Exercise brief: Return exactly the line that contains "## References" and all lines beneath it in the entries, through the very last one.

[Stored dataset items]
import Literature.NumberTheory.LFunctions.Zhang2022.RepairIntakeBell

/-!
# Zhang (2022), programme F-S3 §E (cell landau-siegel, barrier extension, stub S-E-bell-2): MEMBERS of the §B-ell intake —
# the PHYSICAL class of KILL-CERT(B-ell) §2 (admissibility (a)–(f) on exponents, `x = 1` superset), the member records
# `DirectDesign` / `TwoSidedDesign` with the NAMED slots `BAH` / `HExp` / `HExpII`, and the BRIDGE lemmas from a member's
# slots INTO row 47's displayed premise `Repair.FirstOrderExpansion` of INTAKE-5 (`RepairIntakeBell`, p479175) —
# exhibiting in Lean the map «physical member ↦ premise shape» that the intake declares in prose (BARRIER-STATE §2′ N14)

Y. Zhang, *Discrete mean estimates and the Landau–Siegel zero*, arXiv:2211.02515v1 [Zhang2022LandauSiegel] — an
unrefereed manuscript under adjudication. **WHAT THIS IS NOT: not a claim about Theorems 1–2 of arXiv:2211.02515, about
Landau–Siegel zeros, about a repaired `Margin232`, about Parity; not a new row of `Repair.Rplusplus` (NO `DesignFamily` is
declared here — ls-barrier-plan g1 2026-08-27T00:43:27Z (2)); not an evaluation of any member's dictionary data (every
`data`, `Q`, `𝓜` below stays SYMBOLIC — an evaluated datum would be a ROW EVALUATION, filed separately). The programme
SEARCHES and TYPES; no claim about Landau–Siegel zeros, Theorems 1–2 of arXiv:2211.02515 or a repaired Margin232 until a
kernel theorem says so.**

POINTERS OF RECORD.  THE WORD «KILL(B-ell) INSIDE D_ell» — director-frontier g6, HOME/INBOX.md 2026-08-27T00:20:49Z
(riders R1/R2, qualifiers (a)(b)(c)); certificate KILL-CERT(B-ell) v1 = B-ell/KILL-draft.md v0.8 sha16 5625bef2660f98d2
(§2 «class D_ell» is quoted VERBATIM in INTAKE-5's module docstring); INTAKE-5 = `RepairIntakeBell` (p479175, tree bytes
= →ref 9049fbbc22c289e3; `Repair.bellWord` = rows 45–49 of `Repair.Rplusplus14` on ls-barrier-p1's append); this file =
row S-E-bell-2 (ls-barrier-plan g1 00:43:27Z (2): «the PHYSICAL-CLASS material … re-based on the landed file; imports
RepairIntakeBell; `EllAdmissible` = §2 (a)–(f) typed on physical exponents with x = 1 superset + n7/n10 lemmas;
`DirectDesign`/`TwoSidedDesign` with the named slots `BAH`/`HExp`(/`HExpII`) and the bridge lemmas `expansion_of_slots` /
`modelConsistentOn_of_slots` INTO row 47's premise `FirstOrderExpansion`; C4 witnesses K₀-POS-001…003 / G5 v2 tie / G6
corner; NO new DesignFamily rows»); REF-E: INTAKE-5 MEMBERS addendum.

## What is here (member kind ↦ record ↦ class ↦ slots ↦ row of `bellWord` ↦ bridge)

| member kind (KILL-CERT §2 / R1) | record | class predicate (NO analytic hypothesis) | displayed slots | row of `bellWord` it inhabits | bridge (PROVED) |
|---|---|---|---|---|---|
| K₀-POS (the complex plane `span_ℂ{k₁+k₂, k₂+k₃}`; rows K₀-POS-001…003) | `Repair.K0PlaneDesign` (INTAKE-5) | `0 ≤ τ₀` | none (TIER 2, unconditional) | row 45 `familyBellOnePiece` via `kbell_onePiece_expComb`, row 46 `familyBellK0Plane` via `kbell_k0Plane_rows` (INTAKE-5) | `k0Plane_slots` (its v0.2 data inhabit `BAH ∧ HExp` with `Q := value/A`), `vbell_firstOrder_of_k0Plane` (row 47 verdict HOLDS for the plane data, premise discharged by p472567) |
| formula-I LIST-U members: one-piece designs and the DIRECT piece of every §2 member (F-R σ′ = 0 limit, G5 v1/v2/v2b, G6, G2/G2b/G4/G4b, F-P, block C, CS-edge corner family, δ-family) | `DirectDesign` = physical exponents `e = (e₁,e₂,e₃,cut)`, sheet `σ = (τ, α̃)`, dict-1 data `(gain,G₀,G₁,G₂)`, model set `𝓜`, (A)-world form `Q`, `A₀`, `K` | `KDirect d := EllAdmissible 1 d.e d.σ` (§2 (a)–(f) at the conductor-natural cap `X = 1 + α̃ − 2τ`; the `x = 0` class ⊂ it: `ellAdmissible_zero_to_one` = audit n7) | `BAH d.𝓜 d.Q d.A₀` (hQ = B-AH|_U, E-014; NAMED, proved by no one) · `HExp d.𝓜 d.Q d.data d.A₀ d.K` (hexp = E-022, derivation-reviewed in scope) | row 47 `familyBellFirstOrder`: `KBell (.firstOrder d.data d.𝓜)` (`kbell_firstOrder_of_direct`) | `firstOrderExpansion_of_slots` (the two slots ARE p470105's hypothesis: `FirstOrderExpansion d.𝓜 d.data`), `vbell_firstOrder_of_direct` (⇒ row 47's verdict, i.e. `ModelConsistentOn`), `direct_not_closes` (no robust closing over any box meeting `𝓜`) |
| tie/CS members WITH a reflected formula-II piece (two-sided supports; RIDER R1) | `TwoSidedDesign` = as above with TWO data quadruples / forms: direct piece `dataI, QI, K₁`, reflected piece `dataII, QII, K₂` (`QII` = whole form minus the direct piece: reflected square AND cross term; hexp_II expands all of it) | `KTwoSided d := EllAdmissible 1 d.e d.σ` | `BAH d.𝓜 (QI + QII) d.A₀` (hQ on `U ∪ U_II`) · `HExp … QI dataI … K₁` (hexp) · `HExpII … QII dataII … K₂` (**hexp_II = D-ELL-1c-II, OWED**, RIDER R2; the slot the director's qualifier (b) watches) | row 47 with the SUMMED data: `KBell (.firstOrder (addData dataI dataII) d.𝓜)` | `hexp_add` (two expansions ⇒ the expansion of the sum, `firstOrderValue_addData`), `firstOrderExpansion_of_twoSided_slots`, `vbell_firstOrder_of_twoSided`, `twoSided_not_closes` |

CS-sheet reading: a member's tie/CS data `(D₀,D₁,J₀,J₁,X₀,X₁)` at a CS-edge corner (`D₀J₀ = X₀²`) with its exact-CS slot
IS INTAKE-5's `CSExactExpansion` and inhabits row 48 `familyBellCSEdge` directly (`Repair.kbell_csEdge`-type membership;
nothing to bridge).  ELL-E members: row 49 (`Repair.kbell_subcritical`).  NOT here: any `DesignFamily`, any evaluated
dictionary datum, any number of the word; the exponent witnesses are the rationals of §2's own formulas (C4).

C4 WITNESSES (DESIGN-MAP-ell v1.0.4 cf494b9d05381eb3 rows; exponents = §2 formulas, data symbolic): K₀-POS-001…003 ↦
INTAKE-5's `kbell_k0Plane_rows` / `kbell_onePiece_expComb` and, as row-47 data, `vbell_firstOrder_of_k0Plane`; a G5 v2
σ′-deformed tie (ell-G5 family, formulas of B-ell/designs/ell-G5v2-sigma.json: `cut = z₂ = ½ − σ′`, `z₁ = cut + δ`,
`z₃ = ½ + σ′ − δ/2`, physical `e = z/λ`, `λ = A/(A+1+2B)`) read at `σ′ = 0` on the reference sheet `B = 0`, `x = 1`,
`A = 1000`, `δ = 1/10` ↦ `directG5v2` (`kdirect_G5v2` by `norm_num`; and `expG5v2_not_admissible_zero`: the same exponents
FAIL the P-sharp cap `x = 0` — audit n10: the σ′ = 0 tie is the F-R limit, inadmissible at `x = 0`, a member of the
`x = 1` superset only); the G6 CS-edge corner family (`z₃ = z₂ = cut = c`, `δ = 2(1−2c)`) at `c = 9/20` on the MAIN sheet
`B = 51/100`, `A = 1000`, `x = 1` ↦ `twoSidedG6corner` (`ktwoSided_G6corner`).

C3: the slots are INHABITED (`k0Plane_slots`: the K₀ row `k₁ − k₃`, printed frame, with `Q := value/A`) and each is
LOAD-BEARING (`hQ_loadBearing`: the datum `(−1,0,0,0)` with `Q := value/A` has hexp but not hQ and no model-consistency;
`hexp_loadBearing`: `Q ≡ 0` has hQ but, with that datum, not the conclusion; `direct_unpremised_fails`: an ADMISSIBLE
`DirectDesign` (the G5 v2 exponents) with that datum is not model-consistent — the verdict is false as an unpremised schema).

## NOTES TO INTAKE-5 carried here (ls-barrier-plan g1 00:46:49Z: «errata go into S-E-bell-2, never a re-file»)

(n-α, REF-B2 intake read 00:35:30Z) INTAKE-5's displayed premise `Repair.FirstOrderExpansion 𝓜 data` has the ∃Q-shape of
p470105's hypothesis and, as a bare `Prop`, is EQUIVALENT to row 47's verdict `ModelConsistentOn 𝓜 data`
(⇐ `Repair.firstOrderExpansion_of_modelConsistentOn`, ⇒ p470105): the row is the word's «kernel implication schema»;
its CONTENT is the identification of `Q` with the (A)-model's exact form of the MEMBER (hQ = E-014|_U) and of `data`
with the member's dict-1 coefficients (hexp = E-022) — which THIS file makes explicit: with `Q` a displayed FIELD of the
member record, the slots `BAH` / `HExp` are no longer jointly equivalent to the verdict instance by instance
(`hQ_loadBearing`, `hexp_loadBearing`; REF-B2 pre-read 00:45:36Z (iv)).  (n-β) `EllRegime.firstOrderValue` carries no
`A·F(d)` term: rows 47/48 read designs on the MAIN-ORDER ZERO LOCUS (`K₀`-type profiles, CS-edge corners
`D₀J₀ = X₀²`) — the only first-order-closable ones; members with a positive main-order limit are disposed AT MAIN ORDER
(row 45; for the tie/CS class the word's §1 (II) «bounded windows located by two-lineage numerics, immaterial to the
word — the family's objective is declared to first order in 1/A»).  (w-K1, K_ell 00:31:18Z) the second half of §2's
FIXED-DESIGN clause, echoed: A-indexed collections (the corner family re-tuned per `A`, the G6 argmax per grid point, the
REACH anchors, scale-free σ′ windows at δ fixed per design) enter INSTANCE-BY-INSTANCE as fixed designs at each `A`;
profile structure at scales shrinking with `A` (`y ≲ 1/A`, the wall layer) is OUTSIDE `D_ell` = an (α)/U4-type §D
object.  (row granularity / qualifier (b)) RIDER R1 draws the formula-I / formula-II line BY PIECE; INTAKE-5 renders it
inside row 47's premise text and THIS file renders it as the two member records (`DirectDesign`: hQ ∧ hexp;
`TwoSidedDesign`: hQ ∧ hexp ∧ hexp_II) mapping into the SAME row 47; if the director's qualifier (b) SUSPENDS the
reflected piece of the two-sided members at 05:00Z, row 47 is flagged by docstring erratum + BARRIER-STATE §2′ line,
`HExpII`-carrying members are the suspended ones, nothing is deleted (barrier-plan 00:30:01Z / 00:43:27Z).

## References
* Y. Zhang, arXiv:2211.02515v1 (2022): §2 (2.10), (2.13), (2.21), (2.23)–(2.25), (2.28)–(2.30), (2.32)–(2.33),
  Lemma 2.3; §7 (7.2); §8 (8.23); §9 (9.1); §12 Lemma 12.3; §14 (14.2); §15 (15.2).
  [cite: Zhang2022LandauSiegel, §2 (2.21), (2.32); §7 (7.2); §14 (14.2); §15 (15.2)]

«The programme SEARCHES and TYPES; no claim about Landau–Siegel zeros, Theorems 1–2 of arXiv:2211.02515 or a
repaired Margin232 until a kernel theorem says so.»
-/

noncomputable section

Answer section:
## References
* Y. Zhang, arXiv:2211.02515v1 (2022): §2 (2.10), (2.13), (2.21), (2.23)–(2.25), (2.28)–(2.30), (2.32)–(2.33),
  Lemma 2.3; §7 (7.2); §8 (8.23); §9 (9.1); §12 Lemma 12.3; §14 (14.2); §15 (15.2).
  [cite: Zhang2022LandauSiegel, §2 (2.21), (2.32); §7 (7.2); §14 (14.2); §15 (15.2)]

«The programme SEARCHES and TYPES; no claim about Landau–Siegel zeros, Theorems 1–2 of arXiv:2211.02515 or a
repaired Margin232 until a kernel theorem says so.»
-/

noncomputable section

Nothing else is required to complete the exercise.